- Opening Delimiter -

/-- (D4) **The PLUS GENERATION STEP modulo the two analytic inputs** (plus twin of O10's `exists_sub_closure_sub_smul_mem`, level `n`):
ASSUME (i) `hdec` — the tower lemma `(T_n)` in decomposition form `𝒪_{k_n} ⊆ ℤ[Γ·v_n] + 8𝒪_{k_n} + k_{n−1}`; (ii) `h811` — «Prop. 8.11⁺ at 2»:
`Λ(E₁(k_n)) ⊆ k_{n−1} + 𝒪_{k_n}`; (iii) no `2`-power torsion in `L(n+2)`; and a generator `g ∈ L(n+2) ∩ E₁` with `toLoc g ∈ E(k_n)` and
`Λ g ≡ v_n (mod k_{n−1})`. THEN every `P ∈ L(n+2) ∩ E₁` with `toLoc P ∈ E(k_n)` satisfies the (GEN) clause of `stub_plusHondaSystemTwo` at
level `n`: `toLoc P = B + P' + 2•R` with `B ∈ ℤ[Γ_{ℚ₂}]·toLoc g`, `P' ∈ E(k_{n−1})`, `R ∈ E(k_n)`. Proof as in Kobayashi Prop. 8.11 ⇒ 8.12:
`Λ P = μ₀ + y` (ii), `y = z + 8y' + ν` (i), `8y' = Λ(2R)` ((D2) with `4y'`), `z ≡ Λ B` ((D3)), so `Λ(P − B − 2R) ∈ k_{n−1}` and (D1).
[cite: Kobayashi2003, Prop. 8.11, Prop. 8.12] -/
theorem exists_sub_closure_sub_two_smul_mem_plus (hκ : κ.IsCyclotomic) {n : ℕ}
    (htors : ∀ Q ∈ subfieldPoints (genFibΩ 2 M) (layer 2 (n + 2)).toSubfield coeffs_mem_layer,
      ∀ k : ℕ, 2 ^ k • Q = 0 → Q = 0)
    (hdec : ∀ y ∈ ℚ_[2]⟮zeta 2 (n + 2) + (zeta 2 (n + 2))⁻¹⟯, ‖y‖ ≤ 1 →
      ∃ z ∈ AddSubgroup.closure (Set.range fun σ : absoluteGaloisGroup ℚ_[2] ↦ σ • (zeta 2 (n + 2) + (zeta 2 (n + 2))⁻¹ - 2)),
        ∃ y' ∈ ℚ_[2]⟮zeta 2 (n + 2) + (zeta 2 (n + 2))⁻¹⟯, ‖y'‖ ≤ 1 ∧
          y - z - 8 * y' ∈ ℚ_[2]⟮zeta 2 (n + 1) + (zeta 2 (n + 1))⁻¹⟯)
    (h811 : ∀ P ∈ subfieldPoints (genFibΩ 2 M) (layer 2 (n + 2)).toSubfield coeffs_mem_layer,
      P ∈ kernel (Valued.v (R := PadicAlgCl 2)) (genFibΩ 2 M) → toLoc hV P ∈ localLayerPointsOfEmb κ ι W n →
        ∃ μ₀ ∈ ℚ_[2]⟮zeta 2 (n + 1) + (zeta 2 (n + 1))⁻¹⟯, ∃ y ∈ ℚ_[2]⟮zeta 2 (n + 2) + (zeta 2 (n + 2))⁻¹⟯,
          ‖y‖ ≤ 1 ∧ ptLogΩ 2 M P = μ₀ + y)
    {g : (genFibΩ 2 M).toAffine.Point}
    (hgL : g ∈ subfieldPoints (genFibΩ 2 M) (layer 2 (n + 2)).toSubfield coeffs_mem_layer)
    (hgk : g ∈ kernel (Valued.v (R := PadicAlgCl 2)) (genFibΩ 2 M))
    (hgv : ptLogΩ 2 M g - (zeta 2 (n + 2) + (zeta 2 (n + 2))⁻¹ - 2) ∈ ℚ_[2]⟮zeta 2 (n + 1) + (zeta 2 (n + 1))⁻¹⟯)
    {P : (genFibΩ 2 M).toAffine.Point}
    (hPL : P ∈ subfieldPoints (genFibΩ 2 M) (layer 2 (n + 2)).toSubfield coeffs_mem_layer)
    (hPk : P ∈ kernel (Valued.v (R := PadicAlgCl 2)) (genFibΩ 2 M)) (hPn : toLoc hV P ∈ localLayerPointsOfEmb κ ι W n) :
    ∃ B ∈ AddSubgroup.closure (Set.range fun σ : absoluteGaloisGroup ℚ_[2] ↦ σ • toLoc hV g),
      ∃ P' ∈ localLayerPointsOfEmb κ ι W (n - 1), ∃ R ∈ localLayerPointsOfEmb κ ι W n,
        toLoc hV P = B + P' + 2 • R := by
  haveI := isIntegral_curveK 2 (LayerField 2 (n + 2)) M
  set act : absoluteGaloisGroup ℚ_[2] → (genFibΩ 2 M).toAffine.Point → (genFibΩ 2 M).toAffine.Point :=
    fun σ Q ↦ (toLoc hV).symm (σ • toLoc hV Q) with hact
  set L := subfieldPoints (genFibΩ 2 M) (layer 2 (n + 2)).toSubfield coeffs_mem_layer with hLdef
  set E₁ := kernel (Valued.v (R := PadicAlgCl 2)) (genFibΩ 2 M) with hE₁def
  set Fn := ℚ_[2]⟮zeta 2 (n + 2) + (zeta 2 (n + 2))⁻¹⟯ with hFn
  set Fn' := ℚ_[2]⟮zeta 2 (n + 1) + (zeta 2 (n + 1))⁻¹⟯ with hFn'
  -- (ii): `Λ P = μ₀ + y`
  obtain ⟨μ₀, hμ₀, y, hy, hy1, hΛP⟩ := h811 P hPL hPk hPn
  -- (i): `y = z + 8 y' + ν`
  obtain ⟨z, hz, y', hy', hy'1, hν⟩ := hdec y hy hy1
  -- local surjectivity: `4 y' = Λ R`, `R ∈ E₁(k_n)`, so `8 y' = Λ (2 • R)`
  have h4 : ‖(4 : PadicAlgCl 2) * y'‖ ≤ 1 / 4 := by
    have h2n : ‖(2 : PadicAlgCl 2)‖ = 2⁻¹ := by
      have h := (PadicAlgCl.norm_extends (p := 2) ((2 : ℕ) : ℚ_[2])).trans Padic.norm_p
      rw [map_natCast] at h
      exact_mod_cast h
    have h4n : ‖(4 : PadicAlgCl 2)‖ = 4⁻¹ := by
      rw [show (4 : PadicAlgCl 2) = 2 ^ 2 by norm_num, norm_pow, h2n]; norm_num
    rw [norm_mul, h4n]
    calc (4 : ℝ)⁻¹ * ‖y'‖ ≤ 4⁻¹ * 1 := by gcongr
      _ = 1 / 4 := by norm_num
  obtain ⟨R, hRL, hRk, hRy, hRn⟩ := exists_ptLogΩ_eq_of_mem_adjoin_u hV ι hκ htors
    (Subalgebra.mul_mem _ (by exact_mod_cast IntermediateField.natCast_mem Fn 4) hy') h4
  -- (D3): `z ≡ Λ B (mod k_{n−1})`
  obtain ⟨B, hB, hBL, hBk, hBz⟩ := exists_closure_pt_of_sub_mem act (act_zero hV) (act_some hV) Fn'
    (fun σ x hx ↦ by rw [absoluteGaloisGroup.smul_def]; exact apply_mem_adjoin_u _ hx) hgL hgk hgv hz
  -- the candidate: `P − B − 2 • R`
  have h2RL : (2 : ℕ) • R ∈ L := L.nsmul_mem hRL 2
  have h2Rk : (2 : ℕ) • R ∈ E₁ := E₁.nsmul_mem hRk 2
  have hDL : P - B - (2 : ℕ) • R ∈ L := L.sub_mem (L.sub_mem hPL hBL) h2RL
  have hDk : P - B - (2 : ℕ) • R ∈ E₁ := E₁.sub_mem (E₁.sub_mem hPk hBk) h2Rk
  have hΛ2R : ptLogΩ 2 M ((2 : ℕ) • R) = 8 * y' := by
    rw [ptLogΩ_nsmul hRL hRk, hRy]; push_cast; ring
  have hΛD : ptLogΩ 2 M (P - B - (2 : ℕ) • R) ∈ Fn' := by
    rw [ptLogΩ_sub (m := n + 2) (L.sub_mem hPL hBL) h2RL (E₁.sub_mem hPk hBk) h2Rk,
      ptLogΩ_sub (m := n + 2) hPL hBL hPk hBk, hΛP, hΛ2R]
    have e : μ₀ + y - ptLogΩ 2 M B - 8 * y' = μ₀ + (y - z - 8 * y') - (ptLogΩ 2 M B - z) := by ring
    rw [e]
    exact IntermediateField.sub_mem _ (IntermediateField.add_mem _ hμ₀ hν) hBz
  -- log descent to level `n − 1`
  have hdesc : toLoc hV (P - B - (2 : ℕ) • R) ∈ localLayerPointsOfEmb κ ι W (n - 1) := by
    rcases Nat.eq_zero_or_pos n with rfl | hn
    · -- `n = 0`: `k_{−1}`-target is `E(ℚ₂) = E(k_0)`; `Fn' = ℚ₂(u_1) = ℚ₂ ≤ k_0`
      have hΛ0 : ptLogΩ 2 M (P - B - (2 : ℕ) • R) ∈ ℚ_[2]⟮zeta 2 (0 + 2) + (zeta 2 (0 + 2))⁻¹⟯ := by
        have hbot : Fn' ≤ ℚ_[2]⟮zeta 2 (0 + 2) + (zeta 2 (0 + 2))⁻¹⟯ := by
          rw [hFn', show (0 + 1 : ℕ) = 1 from rfl, adjoin_u_one_eq_bot]; exact bot_le
        exact hbot hΛD
      simpa using toLoc_mem_localLayerPointsOfEmb_of_ptLogΩ_mem hV ι hκ htors hDL hDk hΛ0
    · obtain ⟨n', rfl⟩ := Nat.exists_eq_add_of_le' hn
      rw [Nat.add_sub_cancel]
      exact toLoc_mem_localLayerPointsOfEmb_of_ptLogΩ_mem hV ι hκ htors hDL hDk
        (by simpa [hFn'] using hΛD)
  -- assemble in `localPoints`
  refine ⟨toLoc hV B, ?_, toLoc hV (P - B - (2 : ℕ) • R), hdesc, toLoc hV R, hRn, ?_⟩
  · rw [← map_closure_range_act_eq hV g]
    exact ⟨B, hB, rfl⟩
  · simp only [map_sub, map_nsmul]
    abel

/-- (D5) **Odd saturation**: if the (GEN) clause holds for `c • P` with `c` odd (`c • P ∈ toLoc(E₁)`: at a supersingular `2` the
reduction has odd order, so an odd multiple of every point lies in the kernel of reduction), then it holds for `P`:
`P = c•P − (c−1)•P` and `c − 1` is even. [cite: Kobayashi2003, Prop. 8.12] -/
theorem plusGen_of_plusGen_odd_nsmul {A : Type*} [AddCommGroup A] {S : AddSubgroup A} {H H' : AddSubgroup A}
    {P : A} (hP : P ∈ H) {c : ℕ} (hc : Odd c)
    (h : ∃ B ∈ S, ∃ P' ∈ H', ∃ R ∈ H, c • P = B + P' + 2 • R) :
    ∃ B ∈ S, ∃ P' ∈ H', ∃ R ∈ H, P = B + P' + 2 • R := by
  obtain ⟨B, hB, P', hP', R, hR, hcP⟩ := h
  obtain ⟨k, rfl⟩ := hc
  refine ⟨B, hB, P', hP', R - k • P, H.sub_mem hR (H.nsmul_mem hP k), ?_⟩
  calc P = (2 * k + 1) • P - 2 • (k • P) := by rw [add_nsmul, one_nsmul, mul_nsmul', add_sub_cancel_left]
    _ = B + P' + 2 • R - 2 • (k • P) := by rw [hcP]
    _ = B + P' + 2 • (R - k • P) := by rw [nsmul_sub]; abel

end GenStep

end Summit.BirchSwinnertonDyer.BirchSwinnertonDyer.Theorems.SignedEC.PlusLayer

end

- Closing Delimiter -

▸ **WHAT YOU NEED TO DO**:
Restate, word for word, the listing above from its first line through the line that contains "M P = μ₀ + y)", keeping both of those lines.

▸ **EXERCISE SOLUTION**:
/-- (D4) **The PLUS GENERATION STEP modulo the two analytic inputs** (plus twin of O10's `exists_sub_closure_sub_smul_mem`, level `n`):
ASSUME (i) `hdec` — the tower lemma `(T_n)` in decomposition form `𝒪_{k_n} ⊆ ℤ[Γ·v_n] + 8𝒪_{k_n} + k_{n−1}`; (ii) `h811` — «Prop. 8.11⁺ at 2»:
`Λ(E₁(k_n)) ⊆ k_{n−1} + 𝒪_{k_n}`; (iii) no `2`-power torsion in `L(n+2)`; and a generator `g ∈ L(n+2) ∩ E₁` with `toLoc g ∈ E(k_n)` and
`Λ g ≡ v_n (mod k_{n−1})`. THEN every `P ∈ L(n+2) ∩ E₁` with `toLoc P ∈ E(k_n)` satisfies the (GEN) clause of `stub_plusHondaSystemTwo` at
level `n`: `toLoc P = B + P' + 2•R` with `B ∈ ℤ[Γ_{ℚ₂}]·toLoc g`, `P' ∈ E(k_{n−1})`, `R ∈ E(k_n)`. Proof as in Kobayashi Prop. 8.11 ⇒ 8.12:
`Λ P = μ₀ + y` (ii), `y = z + 8y' + ν` (i), `8y' = Λ(2R)` ((D2) with `4y'`), `z ≡ Λ B` ((D3)), so `Λ(P − B − 2R) ∈ k_{n−1}` and (D1).
[cite: Kobayashi2003, Prop. 8.11, Prop. 8.12] -/
theorem exists_sub_closure_sub_two_smul_mem_plus (hκ : κ.IsCyclotomic) {n : ℕ}
    (htors : ∀ Q ∈ subfieldPoints (genFibΩ 2 M) (layer 2 (n + 2)).toSubfield coeffs_mem_layer,
      ∀ k : ℕ, 2 ^ k • Q = 0 → Q = 0)
    (hdec : ∀ y ∈ ℚ_[2]⟮zeta 2 (n + 2) + (zeta 2 (n + 2))⁻¹⟯, ‖y‖ ≤ 1 →
      ∃ z ∈ AddSubgroup.closure (Set.range fun σ : absoluteGaloisGroup ℚ_[2] ↦ σ • (zeta 2 (n + 2) + (zeta 2 (n + 2))⁻¹ - 2)),
        ∃ y' ∈ ℚ_[2]⟮zeta 2 (n + 2) + (zeta 2 (n + 2))⁻¹⟯, ‖y'‖ ≤ 1 ∧
          y - z - 8 * y' ∈ ℚ_[2]⟮zeta 2 (n + 1) + (zeta 2 (n + 1))⁻¹⟯)
    (h811 : ∀ P ∈ subfieldPoints (genFibΩ 2 M) (layer 2 (n + 2)).toSubfield coeffs_mem_layer,
      P ∈ kernel (Valued.v (R := PadicAlgCl 2)) (genFibΩ 2 M) → toLoc hV P ∈ localLayerPointsOfEmb κ ι W n →
        ∃ μ₀ ∈ ℚ_[2]⟮zeta 2 (n + 1) + (zeta 2 (n + 1))⁻¹⟯, ∃ y ∈ ℚ_[2]⟮zeta 2 (n + 2) + (zeta 2 (n + 2))⁻¹⟯,
          ‖y‖ ≤ 1 ∧ ptLogΩ 2 M P = μ₀ + y)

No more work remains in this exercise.